<<<<

import Summits.BirchSwinnertonDyer.Rank1Residual.Additive.TameBranchOfTwistBranchOdd
import Summits.BirchSwinnertonDyer.Rank1Residual.Additive.XMultRankZeroCyclotomicPrimePrep
import Literature.NumberTheory.EllipticCurves.PAdicLFunctionMultBranchInterpolationProofs
import HarnessLib

/-!
# Class N10 / X4(M), X3♯(M), defect 2, (M) rows: the power-series dictionary — the E-normalised tame
# branch of `E = E♭ ⊗ χ_{p*}` with `E♭` MULTIPLICATIVE at `p` IS `c · L^±_p(f_{E♭}, a_p(E♭), ω^{(p−1)/2}, T)`,
# the branch of the ONE-TERM Mazur–Tate–Teitelbaum measure (sub-cell additive-p2, gen 22; the (M) twin
# of `TameBranchOfTwistBranch[Odd].lean`, built over cc-typer-2's (M) producers)

HONEST FRAMING (cell `b2b-bsdres`, run/shared/lean/b2b/bsd-rank1-residual/, verbatim in every
file): the goal of the cell is to DELETE the COMBINATION-SHAPED residual classes of the
Birch–Swinnerton-Dyer formula for ALL analytic-rank `≤ 1` elliptic curves over `ℚ` — "full BSD
formula for every rank `≤ 1` curve in class `C`" assembled STRICTLY from published theorems — so
that the rank-`≤ 1` remainder becomes exactly the CONSTRUCTION-SHAPED classes, which are TYPED
(missing-input `Prop`s), NOT attempted. This is not "finishing BSD". Research route; labels / census /
located gap UNCHANGED; nothing is booked. THEOREMS ONLY: no definition, no named fact.

## What

On the (M) rows (`E = E♭ ⊗ χ_{p*}`, Kodaira `I_n*`, `E♭` MULTIPLICATIVE at the odd prime `p`) the
relevant `p`-adic `L`-function of `E♭` is built on the ONE-TERM measure
`μ^±(a + pⁿℤ_p) = a_p^{−n}[a/pⁿ]^±` (`msdPlusMeasureMult` / `msdMinusMeasureMult`, MTT §I.10 (10.1)
with `ε(p) = 0`, `α = a_p(E♭) = ±1`): `L^±_p(g, a_p, ω^{(p−1)/2}, T) = padicLFunctionPlus/MinusBranchMult g a_p (p/2)`
— the object of the (M) bricks `AdditivePotMult.isTorsion_and_exists_iota_eq_of_katoHalf` /
`…_of_wuthrichHalf`. cc-typer-2 typed and PROVED the comparison statements (`LegendreTwistPlusRel` /
`LegendreTwistMinusRel`, `exists_legendreTwist[Plus|Minus]Rel_of_twist`) and produced the tame branch
existentially (`exists_isTameBranchOf_legendre[Minus]_of_mult`, `…_of_mult_twist[_neg]`). With the
one-term branch interpolation (`Literature/…/PAdicLFunctionMultBranchInterpolationProofs.lean`, this
seat gen 22) THIS FILE names it, for both parities:

* `isTameBranchOf_legendre_C_mul_padicLFunctionPlusBranchMult` (even branch, `LegendreTwistPlusRel`):
  for a rational newform `g` of level `N'` with `p ∣ N'`, `a_p(g) = ap = ±1`, and `f` with
  `LegendreTwistPlusRel p f g c`: **`IsTameBranchOf f p (ι∘χ_p) ap (C(c)·L⁺_p(g, ap, ω^{(p−1)/2}, T))`**;
  `…MinusBranchMult` (odd branch, `LegendreTwistMinusRel`);
* uniqueness / `↔` forms and the curve-level forms `exists_forall_isTameBranchOf_iff_of_mult_twist[_neg]`
  (`E ≅ V ⊗ χ_{±p}`, `V` multiplicative at `p`, `p ≡ 1` resp. `3 (mod 4)`; `α = a_p(V) = V.LFunction p`).

Consumer (`TameBranchKatoDivisibilityOfKatoMult.lean`): `TameBranchRatDvdAt W p` on X4(M) ∩ surj /
X3♯(M) at every odd `p` from Kato 17.4 (3) / Wuthrich 16. What is NOT claimed: any Literature fact;
any booking. Labels UNCHANGED.

References: Mazur–Tate–Teitelbaum, Invent. Math. 84 (1986) §I.8, §I.10 (10.1), §I.13–I.14
[MazurTateTeitelbaum1986Invent]; Delbourgo, Compositio Math. 113 (1998) §1.5, hypothesis (M) p. 133
[Delbourgo1998]; cc-typer-2's `TameBranchOfSemistableTwist[Join].lean`,
`LegendreTwist[Minus]RelationOfCurveTwist.lean`; additive-p4 / n1011's `XMultRankZeroCyclotomicPrimePrep.lean`.
-/

noncomputable section

open scoped Classical MatrixGroups ModularForm

open CongruenceSubgroup

namespace Summit.BirchSwinnertonDyer.Rank1Residual.Additive

open Literature.NumberTheory.EllipticCurves Literature.NumberTheory.EllipticCurves.ModularForms
  Literature.NumberTheory.EllipticCurves.Rank1Residual WeierstrassCurve

section Dictionary

variable {p : ℕ} [hp : Fact p.Prime] {N N' : ℕ} [NeZero N'] {f : CuspForm (Gamma0 N) 2}
  {g : CuspForm (Gamma0 N') 2}

/-- `‖ap‖_p = 1` and `ap ≠ 0` in `ℚ_p` for `ap = ±1`. [folklore] -/
theorem norm_intCast_eq_one_of_eq_one_or_eq_neg_one {ap : ℤ} (hap1 : ap = 1 ∨ ap = -1) :
    ‖((ap : ℤ) : ℚ_[p])‖ = 1 ∧ ((ap : ℤ) : ℚ_[p]) ≠ 0 := by
  have h : ‖((ap : ℤ) : ℚ_[p])‖ = 1 := by rcases hap1 with h | h <;> simp [h]
  exact ⟨h, fun h0 ↦ by rw [h0, norm_zero] at h; exact zero_ne_one h⟩

/-- **THE DICTIONARY on (M), even branch.** Let `g` be a normalised newform of level `N'` with rational
coefficients, `p ∣ N'` (odd `p`), `a_p(g) = ap = ±1`, and let `f` satisfy the Legendre twist relation
`LegendreTwistPlusRel p f g c` (`[s]⁺_f = c·∑_u(u/p)[s+u/p]⁺_g`; a THEOREM for `f = f_E`, `g = f_{E♭}`,
`E ≅ E♭ ⊗ χ_p`, `p ≡ 1 (mod 4)`). Then `C(c)·L⁺_p(g, ap, ω^{(p−1)/2}, T)` (`padicLFunctionPlusBranchMult`)
satisfies cc-typer-2's package `IsTameBranchOf f p (ι∘χ_p) ap`: bounded
(`norm_coeff_padicLFunctionPlusBranchMult_le`, `exists_norm_ratPlusSymbol_le`), constant term
`c·ap⁻¹∑_a(a/p)[a/p]⁺_g = ap⁻¹[0]⁺_f` (`constantCoeff_padicLFunctionPlusBranchMult_half`), value at a
primitive wild `κ` of conductor `p^m ≥ p²`: `c·ap^{−m}∑_a κ(a)(a/p)[a/p^m]⁺_g = ap^{−m}p^{−1}τ(χ_p,ψ_κ)∑_bκ(b)[b/p^m]⁺_f`
(`hasSum_padicLPlusBranchMultCoeff_mul_pow`, `teichWeight_half_castHom_eq_legendreChar`,
`sum_mul_twistPartnerMeasure_eq` with `Φ = c·[·]⁺_g`).
[cite: MazurTateTeitelbaum1986Invent, §I.10 (10.1) with ε(p) = 0 and §I.13–I.14]
[cite: Delbourgo1998, hypothesis (M) (p. 133)] -/
theorem isTameBranchOf_legendre_C_mul_padicLFunctionPlusBranchMult (hp2 : p ≠ 2) (hg : IsNewform0 g)
    (hQ : coeffField g = ⊥) (hpN : p ∣ N') {ap : ℤ} (hap : cuspCoeff g p = ap)
    (hap1 : ap = 1 ∨ ap = -1) {c : ℚ} (hrel : LegendreTwistPlusRel p f g c) :
    IsTameBranchOf f p ((legendreChar p).ringHomComp (algebraMap ℚ_[p] ℂ_[p])) ((ap : ℤ) : ℚ_[p])
      (PowerSeries.C (c : ℚ_[p]) * padicLFunctionPlusBranchMult g ((ap : ℤ) : ℚ_[p]) (p / 2)) := by
  haveI : NeZero p := ⟨hp.out.ne_zero⟩
  obtain ⟨hαu, hα0⟩ := norm_intCast_eq_one_of_eq_one_or_eq_neg_one (p := p) hap1
  set α : ℚ_[p] := ((ap : ℤ) : ℚ_[p]) with hα
  set ι : ℚ_[p] →+* ℂ_[p] := algebraMap ℚ_[p] ℂ_[p] with hι
  have hdist := sum_fiber_msdPlusMeasureMult_succ_eq_of_coeffField (p := p) hg hQ hpN hap hα0
  -- boundedness of the one-term measure: `‖α⁻ⁿ[a/pⁿ]⁺‖ ≤ C`
  obtain ⟨C, hCsym⟩ := exists_norm_ratPlusSymbol_le (p := p) hg hQ
  have hC : ∀ (n : ℕ) (a : ZMod (p ^ n)), ‖msdPlusMeasureMult g α n a‖ ≤ C := fun n a ↦ by
    rw [msdPlusMeasureMult, norm_mul, norm_pow, norm_inv, hαu, inv_one, one_pow, one_mul]
    exact hCsym n a
  set Φ : ℚ → ℚ_[p] := fun r ↦ (c : ℚ_[p]) * ((ratPlusSymbol g r : ℚ) : ℚ_[p]) with hΦ
  have hper : ∀ s, Φ (s + 1) = Φ s := fun s ↦ by
    simp only [hΦ]
    rw [show (s + 1 : ℚ) = s + ((1 : ℤ) : ℚ) by push_cast; rfl, ratPlusSymbol_add_intCast_eq]
  have hx : ∀ s, ((ratPlusSymbol f s : ℚ) : ℚ_[p]) =
      ∑ b : ZMod p, (legendreChar p)⁻¹ b * Φ (s + (b.val : ℚ) / p) := fun s ↦ hrel.cast_eq_twist s
  refine ⟨⟨‖(c : ℚ_[p])‖ * C, fun n ↦ ?_⟩, ?_, ?_⟩
  · rw [PowerSeries.coeff_C_mul, norm_mul]
    exact mul_le_mul_of_nonneg_left (norm_coeff_padicLFunctionPlusBranchMult_le g α hdist hC _ n)
      (norm_nonneg _)
  · rw [map_mul, PowerSeries.constantCoeff_C,
      constantCoeff_padicLFunctionPlusBranchMult_half p hp2 hg hQ hpN hap hα0]
    have h0 : ratPlusSymbol f 0 = c * legendrePlusSymbolSum g p := by
      rw [hrel 0, legendrePlusSymbolSum_def]
      simp_rw [zero_add]
    rw [h0]
    push_cast
    ring
  · intro m hm κ hκ heven hordκ
    obtain ⟨m', rfl⟩ : ∃ m', m = m' + 1 := ⟨m - 1, by omega⟩
    have he : cyclotomicExponent p ≤ m' + 1 := by rw [cyclotomicExponent_eq_one p hp2]; omega
    have h1 := hasSum_padicLPlusBranchMultCoeff_mul_pow g α hdist hC (p / 2) he κ heven hordκ
    have h2 := h1.mul_left (ι (c : ℚ_[p]))
    have hval := sum_mul_twistPartnerMeasure_eq (f := f) (ã := α) hm (legendreChar_ne_one p hp2) hper
      hx hκ
    have hv : ∑ a : ZMod (p ^ (m' + 1)), κ a * ι (twistPartnerMeasure (legendreChar p) Φ α
          ((ratPlusSymbol f 0 : ℚ) : ℚ_[p]) (m' + 1) a) =
        ι (c : ℚ_[p]) * (ι (α⁻¹ ^ (m' + 1)) * ∑ a : ZMod (p ^ (m' + 1)), κ a *
          ι (teichWeight p (p / 2) (ZMod.castHom (pow_dvd_pow p he)
            (ZMod (p ^ cyclotomicExponent p)) a)) *
          (ratPlusSymbol g ((a.val : ℚ) / ((p ^ (m' + 1) : ℕ) : ℚ)) : ℂ_[p])) := by
      rw [Finset.mul_sum, Finset.mul_sum]
      refine Finset.sum_congr rfl fun a _ ↦ ?_
      rw [twistPartnerMeasure_succ, teichWeight_half_castHom_eq_legendreChar p hp2 he a,
        legendreChar_inv]
      simp only [hΦ, map_mul, map_ratCast, Nat.cast_pow]
      ring
    have hfun : (fun k : ℕ ↦ ι (PowerSeries.coeff k (PowerSeries.C (c : ℚ_[p]) *
          padicLFunctionPlusBranchMult g α (p / 2))) *
            (κ (cyclotomicGenerator p : ZMod (p ^ (m' + 1))) - 1) ^ k) =
        fun k : ℕ ↦ ι (c : ℚ_[p]) * (ι (padicLPlusBranchMultCoeff g α (p / 2) k) *
          (κ (cyclotomicGenerator p : ZMod (p ^ (m' + 1))) - 1) ^ k) := by
      funext k
      rw [PowerSeries.coeff_C_mul, coeff_padicLFunctionPlusBranchMult, map_mul, mul_assoc]
    rw [hfun, ← hval, hv]
    exact h2

/-- **THE DICTIONARY on (M), odd branch** (`LegendreTwistMinusRel`, minus symbols, one-term minus
measure): `IsTameBranchOf f p (ι∘χ_p) ap (C(c)·L⁻_p(g, ap, ω^{(p−1)/2}, T))`. Bound of `μ⁻` from
cc-typer-2's `exists_forall_norm_ratMinusSymbol_le_of_maninDrinfeld`; constant term
`constantCoeff_padicLFunctionMinusBranchMult_half`. [cite: MazurTateTeitelbaum1986Invent, §I.10 (10.1) with ε(p) = 0 and §I.13–I.14]
[cite: Delbourgo1998, hypothesis (M) (p. 133)] -/
theorem isTameBranchOf_legendre_C_mul_padicLFunctionMinusBranchMult (hp2 : p ≠ 2) (hg : IsNewform0 g)
    (hQ : coeffField g = ⊥) (hpN : p ∣ N') {ap : ℤ} (hap : cuspCoeff g p = ap)
    (hap1 : ap = 1 ∨ ap = -1) {c : ℚ} (hrel : LegendreTwistMinusRel p f g c) :
    IsTameBranchOf f p ((legendreChar p).ringHomComp (algebraMap ℚ_[p] ℂ_[p])) ((ap : ℤ) : ℚ_[p])
      (PowerSeries.C (c : ℚ_[p]) * padicLFunctionMinusBranchMult g ((ap : ℤ) : ℚ_[p]) (p / 2)) := by
  haveI : NeZero p := ⟨hp.out.ne_zero⟩
  obtain ⟨hαu, hα0⟩ := norm_intCast_eq_one_of_eq_one_or_eq_neg_one (p := p) hap1
  set α : ℚ_[p] := ((ap : ℤ) : ℚ_[p]) with hα
  set ι : ℚ_[p] →+* ℂ_[p] := algebraMap ℚ_[p] ℂ_[p] with hι
  have hdist := sum_fiber_msdMinusMeasureMult_succ_eq_of_coeffField (p := p) hg hQ hpN hap hα0
  obtain ⟨C, -, hCsym⟩ := exists_forall_norm_ratMinusSymbol_le_of_maninDrinfeld (p := p)
    (exists_nsmul_modularSymbol_mem_periodLattice_of_isNewform0 hg hQ)
  have hC : ∀ (n : ℕ) (a : ZMod (p ^ n)), ‖msdMinusMeasureMult g α n a‖ ≤ C := fun n a ↦ by
    rw [msdMinusMeasureMult, norm_mul, norm_pow, norm_inv, hαu, inv_one, one_pow, one_mul]
    exact hCsym _
  set Φ : ℚ → ℚ_[p] := fun r ↦ (c : ℚ_[p]) * ((ratMinusSymbol g r : ℚ) : ℚ_[p]) with hΦ
  have hper : ∀ s, Φ (s + 1) = Φ s := fun s ↦ by
    simp only [hΦ]
    rw [show (s + 1 : ℚ) = s + ((1 : ℤ) : ℚ) by push_cast; rfl, ratMinusSymbol_add_intCast]
  have hx : ∀ s, ((ratPlusSymbol f s : ℚ) : ℚ_[p]) =
      ∑ b : ZMod p, (legendreChar p)⁻¹ b * Φ (s + (b.val : ℚ) / p) := fun s ↦ hrel.cast_eq_twist s
  refine ⟨⟨‖(c : ℚ_[p])‖ * C, fun n ↦ ?_⟩, ?_, ?_⟩
  · rw [PowerSeries.coeff_C_mul, norm_mul]
    exact mul_le_mul_of_nonneg_left (norm_coeff_padicLFunctionMinusBranchMult_le g α hdist hC _ n)
      (norm_nonneg _)
  · rw [map_mul, PowerSeries.constantCoeff_C,
      constantCoeff_padicLFunctionMinusBranchMult_half p hp2 hg hQ hpN hap hα0]
    have h0 : ratPlusSymbol f 0 = c * legendreMinusSymbolSum g p := by
      rw [hrel 0, legendreMinusSymbolSum_def]
      simp_rw [zero_add]
    rw [h0]
    push_cast
    ring
  · intro m hm κ hκ heven hordκ
    obtain ⟨m', rfl⟩ : ∃ m', m = m' + 1 := ⟨m - 1, by omega⟩
    have he : cyclotomicExponent p ≤ m' + 1 := by rw [cyclotomicExponent_eq_one p hp2]; omega
    have h1 := hasSum_padicLMinusBranchMultCoeff_mul_pow g α hdist hC (p / 2) he κ heven hordκ
    have h2 := h1.mul_left (ι (c : ℚ_[p]))
    have hval := sum_mul_twistPartnerMeasure_eq (f := f) (ã := α) hm (legendreChar_ne_one p hp2) hper
      hx hκ
    have hv : ∑ a : ZMod (p ^ (m' + 1)), κ a * ι (twistPartnerMeasure (legendreChar p) Φ α
          ((ratPlusSymbol f 0 : ℚ) : ℚ_[p]) (m' + 1) a) =
        ι (c : ℚ_[p]) * (ι (α⁻¹ ^ (m' + 1)) * ∑ a : ZMod (p ^ (m' + 1)), κ a *
          ι (teichWeight p (p / 2) (ZMod.castHom (pow_dvd_pow p he)
            (ZMod (p ^ cyclotomicExponent p)) a)) *
          (ratMinusSymbol g ((a.val : ℚ) / ((p ^ (m' + 1) : ℕ) : ℚ)) : ℂ_[p])) := by
      rw [Finset.mul_sum, Finset.mul_sum]
      refine Finset.sum_congr rfl fun a _ ↦ ?_
      rw [twistPartnerMeasure_succ, teichWeight_half_castHom_eq_legendreChar p hp2 he a,
        legendreChar_inv]
      simp only [hΦ, map_mul, map_ratCast, Nat.cast_pow]
      ring
    have hfun : (fun k : ℕ ↦ ι (PowerSeries.coeff k (PowerSeries.C (c : ℚ_[p]) *
          padicLFunctionMinusBranchMult g α (p / 2))) *
            (κ (cyclotomicGenerator p : ZMod (p ^ (m' + 1))) - 1) ^ k) =
        fun k : ℕ ↦ ι (c : ℚ_[p]) * (ι (padicLMinusBranchMultCoeff g α (p / 2) k) *
          (κ (cyclotomicGenerator p : ZMod (p ^ (m' + 1))) - 1) ^ k) := by
      funext k
      rw [PowerSeries.coeff_C_mul, coeff_padicLFunctionMinusBranchMult, map_mul, mul_assoc]
    rw [hfun, ← hval, hv]
    exact h2
import Summits.MatrixMultiplication.MatrixMultiplication.Theorems.AbelianSTPPCensusTAStatFDefs

/-!
# T_A static certificate, range `6780 … 6833` (t*-indexed linear checker with the k-member tree at `τ = 2371/1000`): kernel evaluation, the completeness of the bucket lists, volumes `6551 … 6750` (small volume chunks: the kernel recursion through the long low-`t` lists is bounded per theorem)

Cell mm-stpp (rung F-M1), tier T_A = «beat `2.371`, the record exponent (ADVXXZ'25 / DEK+26 rounded)»; checker in `AbelianSTPPCensusTAStatFDefs.lean`, table and bucket lists in `AbelianSTPPCensusTAStatFData.lean`
(pattern: theory g12's `AbelianSTPPCensusTAStatDDom*/DCk*.lean`).  `decide` with kernel reduction (standard axioms; no `native_decide`), `Elab.async false`;
consumed by `TAStatF.checkV_sound` / `TAStatF.domV_sound` / `TAStatF.m2V_sound` in the leaf `AbelianSTPPCensusLeafTA6833Closed.lean`.
WHAT THIS IS NOT: arithmetic on shape lists only; no statement about STPP families or `ω`.
-/

set_option linter.dupNamespace false
set_option autoImplicit false
set_option Elab.async false

namespace Summit.MatrixMultiplication.MatrixMultiplication.Theorems.TAStatF

set_option maxHeartbeats 0 in
/-- Completeness chunk: every sorted candidate shape of the volumes `6551 … 6650` lies in the list of the bucket of its `a·b` (460 shapes). [original] -/
theorem m2c6551 : TAStatF.m2V 100 6551 = true := by decide +kernel

set_option maxHeartbeats 0 in
/-- Completeness chunk: every sorted candidate shape of the volumes `6651 … 6750` lies in the list of the bucket of its `a·b` (291 shapes). [original] -/
theorem m2c6651 : TAStatF.m2V 100 6651 = true := by decide +kernel

end Summit.MatrixMultiplication.MatrixMultiplication.Theorems.TAStatF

>>>>

— WORK TO COMPLETE —
Look through the listing and return each line containing the word "section".

— ANSWER TO THIS EXERCISE —
noncomputable section
section Dictionary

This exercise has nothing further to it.